When we had inflated the balloons that afternoon, Alf had explained the basics of hot-air flight to us. To go up, you either made the air inside the envelope warmer or you dropped ballast and made the basket lighter. To descend, you either allowed the air in the envelope to cool or, to descend more quickly, you opened the parachute valve at the top of the envelope and let the warm air out. That was all there was to it. There was no such thing as steering.
“We’re gaining on them!” Freak sounded surprised.
“I think it’s the flush tank,” I said. “It’s acting like a sail.”
“Thank you, Science Girl,” said Freak. We looked at each other, suddenly realizing how much we’d miss her if anything happened to her.
The wind was out of the west, propelling the balloons toward Rodmore.
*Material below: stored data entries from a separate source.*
import Summits.AnomalousDissipation.AnomalousDissipation.Theses.RootDecompCycle1

/-!
# Glue of the load-bearing trim of `RootDecompCycle1.RestMeanCeilingTG` (stmt-AnomalousDissipation-24256)

Sorry-free proof of the GLUE item `RootDecompCycle1.LoudQuietCeilingGlue` (stmt-AnomalousDissipation-33851):
`LoudRestMeanCeilingTG → QuietRestMeanCeilingTG → RestMeanCeilingTG` — regime cut of the rest-mean energy ceiling at a free
loudness threshold `ε` (take the quiet half's `ε`, `E := max E₁ E₂`, `ν₀ := min ν₁ ν₂`, and split on `ε ≤ meanDissipation`);
plus the two kernel necessities and the EXACTNESS `RestMeanCeilingTG ↔ Loud ∧ Quiet` (E13 type-(i) cut).  Pure logic; no facts asserted.
Source: decomp-ad cell, lens-1 g16 node «LoadBearingTrim» (kernel `run/shared/lean/pub/decomp-ad/decomp-ad-lens-1/g16/LoadBearingTrim.lean`,
theorem `restMeanCeilingTG_iff`); landed by the cell's prover seat.  Nothing here proves the summit.
-/

set_option linter.dupNamespace false

namespace Summit.AnomalousDissipation.AnomalousDissipation.Theorems.LoadBearingTrimGlue

open Summit.AnomalousDissipation.AnomalousDissipation.Theses
open Summit.AnomalousDissipation.AnomalousDissipation.Theses.RootDecompCycle1

/-- Kernel necessity: the full ceiling implies its loud half. [folklore] -/
theorem loudRestMeanCeilingTG_of (hC : RestMeanCeilingTG) : LoudRestMeanCeilingTG := by
  intro f hf ε _
  obtain ⟨E, ν₀, hν₀, hC'⟩ := hC f hf
  exact ⟨E, ν₀, hν₀, fun ν hν hνlt u hu _ => hC' ν hν hνlt u hu⟩

/-- Kernel necessity: the full ceiling implies its quiet half (ε := 1). [folklore] -/
theorem quietRestMeanCeilingTG_of (hC : RestMeanCeilingTG) : QuietRestMeanCeilingTG := by
  intro f hf
  obtain ⟨E, ν₀, hν₀, hC'⟩ := hC f hf
  exact ⟨1, E, ν₀, one_pos, hν₀, fun ν hν hνlt u hu _ => hC' ν hν hνlt u hu⟩

/-- EXACTNESS of the load-bearing trim: `RestMeanCeilingTG ↔ LoudRestMeanCeilingTG ∧ QuietRestMeanCeilingTG`. [folklore] -/
theorem restMeanCeilingTG_iff :
    RestMeanCeilingTG ↔ LoudRestMeanCeilingTG ∧ QuietRestMeanCeilingTG := by
  refine ⟨fun hC => ⟨loudRestMeanCeilingTG_of hC, quietRestMeanCeilingTG_of hC⟩, ?_⟩
  rintro ⟨hL, hQ⟩ f hf
  obtain ⟨ε, E₁, ν₁, hε, hν₁, hQ'⟩ := hQ f hf
  obtain ⟨E₂, ν₂, hν₂, hL'⟩ := hL f hf ε hε
  refine ⟨max E₁ E₂, min ν₁ ν₂, lt_min hν₁ hν₂, fun ν hν hνlt u hu => ?_⟩
  by_cases h : ε ≤ Literature.Analysis.FluidPDE.meanDissipation ν u
  · exact (hL' ν hν (lt_of_lt_of_le hνlt (min_le_right _ _)) u hu h).trans (le_max_right _ _)
  · exact (hQ' ν hν (lt_of_lt_of_le hνlt (min_le_left _ _)) u hu (lt_of_not_ge h)).trans
      (le_max_left _ _)

/-- GLUE item 33851 `LoudQuietCeilingGlue` by name. [folklore] -/
theorem loudQuietCeilingGlue_holds : LoudQuietCeilingGlue :=
  fun hL hQ => restMeanCeilingTG_iff.mpr ⟨hL, hQ⟩

end Summit.AnomalousDissipation.AnomalousDissipation.Theorems.LoadBearingTrimGlue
The night was clear, the moon was full, and we could see Fiona and Disin outlined in the basket of the Omaha. Fiona was unrestrained. But then, there was nowhere she could go. She was in the corner of the basket opposite Disin, gripping one of the ropes connecting the balloon to the basket and staring at her feet. I could tell she was concentrating on not looking over the basket’s edge. As we watched, Disin tossed a sandbag out.